Portada de la novela ¡Cuidado, Ahí Viene El CEO!

¡Cuidado, Ahí Viene El CEO!

9.1 / 10.0
Tras una traición, Rebecca pacta un acuerdo de diez días con Albert en ¡Cuidado, Ahí Viene El CEO! Esta novela de romance y billionaire explora cómo un contrato inusual se vuelve una obsesión peligrosa. Descubre esta historia en nuestra plataforma de web novels free y lee libros online.
Resumen de ¡Cuidado, Ahí Viene El CEO!
Tras un año de entrega, la vida de Rebecca se quiebra cuando su pareja la abandona para contraer matrimonio con otra mujer. Hundida en el dolor y bajo los efectos del alcohol, cruza su camino con Albert, un enigmático y astuto hombre de negocios. Juntos firman un pacto insólito: ella actuará como su amante durante diez días. Sin embargo, lo que inició como un acuerdo temporal pronto deriva en una obsesión incontenible que Albert no podrá controlar.
Leer más

¡Cuidado, Ahí Viene El CEO! Capítulo 1

"Rebecca, ¡nos vemos en la suite presidencial a las nueve de la noche! De lo contrario, ¡lo pagarás! " La voz malvada y fría de Albert Cheng volvió a su mente, lo que la hizo temblar.

Llamó a Albert Cheng nuevamente, pero él colgó sin piedad.

¿Por qué Albert Cheng colgó su teléfono una y otra vez? ¿Había sabido que ella lo había tendido una trampa?

¿Qué encontró él? ¿Qué pistas lo delataron? ¿O recordó algo que estaba apagado?

Rebecca Pei caminaba de un lado a otro, sintiendo un escalofrío que se extendía desde sus pies hasta todo su cuerpo. Estaba tan ansiosa que no podía sentir el suelo sobre el que estaba caminando.

¡No! Ella debe ir a verlo y descubrir qué estaba pasando.

¡Tenía que hacerlo aunque no quisiera!

Las cosas podrían tomar un giro serio si no lo hiciera. Albert Cheng la enviaría a prisión si se volviera loco.

Los informes de los medios lo pintaron como despiadado y tiránico, lo que hizo que Rebecca Pei casi se desmayara de miedo.

Apretando los dientes, finalmente decidió ir y tomó un taxi para llevarla al Hotel AA.

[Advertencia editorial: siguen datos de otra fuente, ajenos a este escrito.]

/-- **TATE'S MODULE FOR `∫⁻`**: `∫⁻ g dμ = ‖a‖_𝔸 · ∫⁻ g(a·x) dμ(x)` for an idele `a`, an additive Haar measure `μ` on `𝔸_K` and a measurable `g ≥ 0` (`d(a x) = ‖a‖ dx`, ★
`AdeleRing.addHaar_smul_eq_ideleNorm_mul`). [cite: CasselsFrohlichANT1967, Ch. XV Lemma 4.1.2] -/
theorem lintegral_eq_ideleNorm_mul_lintegral_comp_mul (K : Type) [Field K] [NumberField K] [MeasurableSpace (AdeleRing (𝓞 K) K)] [BorelSpace (AdeleRing (𝓞 K) K)]
    (μ : Measure (AdeleRing (𝓞 K) K)) [μ.IsAddHaarMeasure] (a : (AdeleRing (𝓞 K) K)ˣ) {g : AdeleRing (𝓞 K) K → ℝ≥0∞} (hg : Measurable g) :
    ∫⁻ x, g x ∂μ = (IdeleClassGroup.ideleNorm K a : ℝ≥0∞) * ∫⁻ x, g ((a : AdeleRing (𝓞 K) K) * x) ∂μ := by
  haveI : LocallyCompactSpace (AdeleRing (𝓞 K) K) := locallyCompactSpace_adeleRing' K
  haveI : SecondCountableTopology (AdeleRing (𝓞 K) K) := secondCountableTopology_adeleRing K
  haveI : μ.Regular := by infer_instance
  have hmeas : Measurable fun x : AdeleRing (𝓞 K) K => (a : AdeleRing (𝓞 K) K) * x := measurable_const_mul _
  have hmap : μ.map (fun x : AdeleRing (𝓞 K) K => (a : AdeleRing (𝓞 K) K) * x) = ((IdeleClassGroup.ideleNorm K a : ℝ≥0∞)⁻¹) • μ := by
    ext s hs
    rw [Measure.map_apply hmeas hs, Measure.smul_apply, smul_eq_mul]
    have hpre : (fun x : AdeleRing (𝓞 K) K => (a : AdeleRing (𝓞 K) K) * x) ⁻¹' s = (a⁻¹ : (AdeleRing (𝓞 K) K)ˣ) • s := by
      ext x
      rw [Set.mem_preimage, Set.mem_smul_set_iff_inv_smul_mem, inv_inv, Units.smul_def, smul_eq_mul]
    rw [hpre, AdeleRing.addHaar_smul_eq_ideleNorm_mul K μ a⁻¹ s, map_inv, ENNReal.coe_inv (ideleNorm_ne_zero a)]
  have h0 : (IdeleClassGroup.ideleNorm K a : ℝ≥0∞) ≠ 0 := ENNReal.coe_ne_zero.2 (ideleNorm_ne_zero a)
  rw [← lintegral_map hg hmeas, hmap, lintegral_smul_measure, smul_eq_mul, ← mul_assoc, ENNReal.mul_inv_cancel h0 ENNReal.coe_ne_top, one_mul]

end Module

/-! ## §2 Undoing the dilation on the Heisenberg group of `U(J₃)` -/

section Heisenberg

variable {F E : Type} [Field F] [NumberField F] [Field E] [NumberField E] [Algebra F E] [Algebra.IsQuadraticExtension F E] {c : E ≃ₐ[F] E}
  {δ : E}

/-- **UNDOING THE DILATION**: for `t ∈ T(𝔸_F)` with diagonal `(d₀, d₁, d₂)` and central scalar `Λ₂` (`(Λ₂)_E = d₀⁻¹d₂`), every `X′ ∈ 𝔸_E`, `s ∈ 𝔸_F`, `k ∈ G(𝔸_F)`:
`H(ι(w₀)·u((d₀⁻¹d₁)X′, θ(Λ₂ s))·k) = ‖d₀‖_E · H(ι(w₀)·u(X′, θ s)·(t·k))` — `u((d₀⁻¹d₁)X′, θ(Λ₂ s)) = t⁻¹·u(X′, θ s)·t` (★ p857768 §3) and `H(ι(w₀)·t⁻¹·x) = ‖d₀(t⁻¹)‖⁻¹·H(ι(w₀)·x)` (★
`borelHeight_weylLongU_mul_diag_mul`). [cite: Rogawski1990, §1.10] [cite: Garrett2018, §2.2, §2.9] -/
theorem borelHeight_weylLongU_heisChart_dilate_three (hc : c * c = 1) (hcδ : c δ = -δ) (hδ : δ ≠ 0) (t : ↥(torusInBorel F E c 3)) (Λ₂ : (AdeleRing (𝓞 F) F)ˣ)
    (hΛ₂ : ((AdeleRing.ideleBaseChange F E Λ₂ : (AdeleRing (𝓞 E) E)ˣ) : AdeleRing (𝓞 E) E) =
      (((diagUnit (t : borelAdelic F E c 3).2 0)⁻¹ * diagUnit (t : borelAdelic F E c 3).2 2 : (AdeleRing (𝓞 E) E)ˣ) : AdeleRing (𝓞 E) E))
    (X : AdeleRing (𝓞 E) E) (s : AdeleRing (𝓞 F) F) (k : (quasiSplit F E c 3).Adelic) :
    borelHeight ((quasiSplit F E c 3).toAdelic (weylLongU (c : E →+* E) (rfl : ((StdForm.antidiagonal 3).over E) = ((StdForm.antidiagonal 3).over E))) *
        ((heisChart hc ((((diagUnit (t : borelAdelic F E c 3).2 0)⁻¹ * diagUnit (t : borelAdelic F E c 3).2 1 : (AdeleRing (𝓞 E) E)ˣ) : AdeleRing (𝓞 E) E) * X,
          traceZeroLine F E c hcδ hδ ((Λ₂ : AdeleRing (𝓞 F) F) * s)) : ↥(adelicUnipotent F E c 3)) : (quasiSplit F E c 3).Adelic) * k) =
      IdeleClassGroup.ideleNorm E (diagUnit (t : borelAdelic F E c 3).2 0) *
        borelHeight ((quasiSplit F E c 3).toAdelic (weylLongU (c : E →+* E) (rfl : ((StdForm.antidiagonal 3).over E) = ((StdForm.antidiagonal 3).over E))) *
          ((heisChart hc (X, traceZeroLine F E c hcδ hδ s) : ↥(adelicUnipotent F E c 3)) : (quasiSplit F E c 3).Adelic) * (((t : borelAdelic F E c 3) : (quasiSplit F E c 3).Adelic) * k)) := by
  rw [← torus_inv_mul_heisChart_traceZeroLine_mul_torus hc hcδ hδ t Λ₂ hΛ₂ X s]
  have hti : (((t : borelAdelic F E c 3) : (quasiSplit F E c 3).Adelic))⁻¹ = (((t⁻¹ : ↥(torusInBorel F E c 3)) : borelAdelic F E c 3) : (quasiSplit F E c 3).Adelic) := rfl
  simp only [mul_assoc]
  rw [hti, borelHeight_weylLongU_mul_diag_mul (glDiagonal_diagUnit_torus_inv t), Pi.inv_apply, map_inv, inv_inv]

Media hora después, estaba parada en la puerta de la suite presidencial, habitación 3091.

Su corazón latía más rápido que nunca. Estaba diez veces más nerviosa que la primera vez que vino aquí.

Rebecca Pei respiró hondo y se paró en la puerta durante diez minutos antes de levantar la mano.

Esta vez, ella no tenía la tarjeta de la habitación, por lo que solo podía llamar a la puerta.

Después de solo tres golpes, la puerta se abrió. El hombre guapo que lo abrió era tan arrogante y dominante como siempre. Se quedó allí como un rey, mirando a Rebecca Pei de arriba abajo frente a él.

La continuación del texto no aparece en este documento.